Pakistani neuroscientist Aafia Siddiqui seeks clemency from Biden

By Staff Reporter

KARACHI: As President Joe Biden prepares to leave office, a Pakistani neuroscientist imprisoned in the United States for nearly 15 years is making a desperate bid for freedom, claiming she was wrongfully convicted and harshly treated, her lawyer said.

Dr. Aafia Siddiqui, a 52-year-old mother of three, was convicted in 2010 of attempting to kill American servicemen and F.B.I. agents in Afghanistan. Her lawyers have long maintained that she was wrongly accused and that her conviction was based on flawed intelligence and witness testimonies.

Siddiqui has become a cause célèbre in Pakistan, where many view her as a victim of American injustice. Her case has sparked widespread outrage and condemnation, with Prime Minister Shehbaz Sharif personally intervening to appeal for her release.

Siddiqui, a US-trained neuroscientist, was convicted in 2010 on multiple charges, including attempting to kill US nationals. She became a suspect after leaving the US and marrying a nephew of Khalid Sheikh Mohammed, a self-proclaimed mastermind of the Sept. 11, 2001, attacks, local media reported.

Siddiqui was wounded during a confrontation with US officials in Afghanistan in 2008, with some reports suggesting she shot at the Americans. She was sentenced to 86 years in prison in 2010.

In a 76,500-word dossier submitted to the White House, Siddiqui’s lawyer, Clive Stafford Smith, argues that his client’s imprisonment is a miscarriage of justice. Smith claims that American intelligence agencies mistakenly believed Siddiqui was a nuclear physicist working on a radioactive bomb, when in fact she held a Ph.D. in education.

Her lawyer said she was visiting Pakistan in 2003 when she was abducted with her three children by Pakistan’s premier intelligence agency and handed to the Central Intelligence Agency (CIA), which took her to Afghanistan.

With President Biden set to leave office on Monday, Dr.
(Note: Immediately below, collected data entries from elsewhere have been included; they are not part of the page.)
import Summits.QuantumFields.YangMills.Theorems.BalabanUVNodesN15TwoSpacingGluingCurvedKnitCovariantLandauNodeFlatRows
import HarnessLib

/-!
# N15 = NE2 — dag-n15-a g33, PROGRAMME ♭ «FLAT ROWS», (♭-1): n15-c∕207b's THREE THRESHOLDED GLOBAL LANDAU ROWS FROM n15-c∕219's DISPLAYED PRIMITIVE DATA — NAMED (unit-weight mass and
# mass-window editions), so that ONE display feeds the operator, the site AND the unit layer of the (P-R) one-propagator literal
# (dag-n15-a g33, (♭-1); node N15 = NE2; `--supports stmt-QuantumFields-27366 --as helper`, count-neutral; two theorems; imports n15-c∕219 only)

WHY.  n15-c∕219 `ne2PlusOperator_sfqr_of_flatRows(_mass)` (p744230) closed the OPERATOR layer of dag-n15-c's (P-R) family from PRIMITIVE displayed data — per grid the four FLAT rows
{`G′(1)`, `G′(1)∂ᵀ`, `∂G′(1)`, `(Q′G′²Q′ᵀ)⁻¹(1)`} ([Balaban1984PropagatorsII] Props. 2.2–2.3 = [B9] Thms 3.1–3.2 at `U ≡ 1`), the ONE covariant gradient-difference row `D_TG′(T) − ∂G′(1)`
([B9] Thm 3.4), the two-grid η-defect row of `N_V^R`, and entries 1–3 — by reducing them INLINE to n15-c∕207b's three thresholded global Landau rows `hG`.  dag-n15-a's (t2) F5∕F6
(p744232∕p744574: the (P-R) propagator `X_r` inside the site ∕ unit sandwiches and the all-layers literal `sfObjects₇qvr`) still display n15-c∕211's three cut-off-free rows.  For the
site and unit layers to read the SAME primitive display as the operator layer, 219's reduction must be a NAMED lemma: this file states it, with 219's proof text (minus its last line).

WHAT.  ★★ `landauRows_small_of_flatRows (hL) (ha) (hc35) (hF) (hD) : ∃ δR cR CR γR aG, …` — conclusion = n15-c∕207b `ne2PlusOperator_sfqr_of_global_small`'s hypothesis `hG` LITERALLY,
hypotheses `hF`, `hD` = n15-c∕219's LITERALLY (mass `n^{d+1}`); ★★ `landauRows_small_of_flatRows_mass` — the same for 219 v1.1's mass-window `hF` (`a_w·n^{d+1}`, `0 < a_w ≤ 1` per index
and grid).  Consistency (not restated as a theorem, to stay dedup-clean): `ne2PlusOperator_sfqr_of_flatRows … E hE hF hD` = `ne2PlusOperator_sfqr_of_global_small … E hE
(landauRows_small_of_flatRows hL ha hc35 hF hD)` up to proof irrelevance.  Sequel (♭-2)∕(♭-3): F5 `rows_sfqr` on the thresholded socket and the knit.

HONEST FRAMING ∕ LIMITS.  Bookkeeping on dag-n15-c's MODEL carriers (doubled-torus cover `2L^{m+1}`, global small-field gauge, one averaging level, unit weights, site transporters, crude
constants); the flat rows, the gradient-difference rows and the two-grid defect row are HYPOTHESES (n15-c∕220 is discharging three of the four flat rows from the King-model rung; the
`S⁻¹` row, the Schauder-type row and the defect row stay displayed); NOT [Balaban1985BackgroundPropagators] Thms 3.1–3.4 ∕ (3.49) as printed and no estimate of Bałaban's; NE2⁺ NOT
PRINTED; N15 stays DISCHARGED OF RECORD 8∕27 AS CONSUMED (U-blind v7 pin, p687738) — nothing re-claimed, no count moved; K3⁸ OPEN; finite 𝕋⁴ per index — NOT ℝ⁴ ∕ OS ∕ mass gap ∕ Clay.
No `sorry`, `instance`, `notation`; standard axioms.  Restate-immune (no Theses import).
-/

noncomputable section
Siddiqui’s lawyers are racing against the clock to secure her release. “We just pray and keep our fingers crossed and I hope to goodness our clemency is granted Monday morning,” Smith said in an interview to Arab News. “And if not, revert to plan B and plan C and plan D until we get her out of this awful place.”

“She’s no more of a terrorist than I am,” Smith said, emphasizing his client’s innocence.

Prime Minister Sharif has written to Biden in 2024, calling for Siddiqui’s release and expressing concerns about her treatment while incarcerated.

“In fact, they [Pakistani officials] even fear that she could take her own life,” Sharif wrote. President Biden has until Monday to grant clemency before leaving office.

The case has raised questions about the treatment of Muslim prisoners in the American justice system and the use of secret evidence in terrorism trials. Siddiqui’s supporters argue that her imprisonment is a stark example of the dangers of Islamophobia.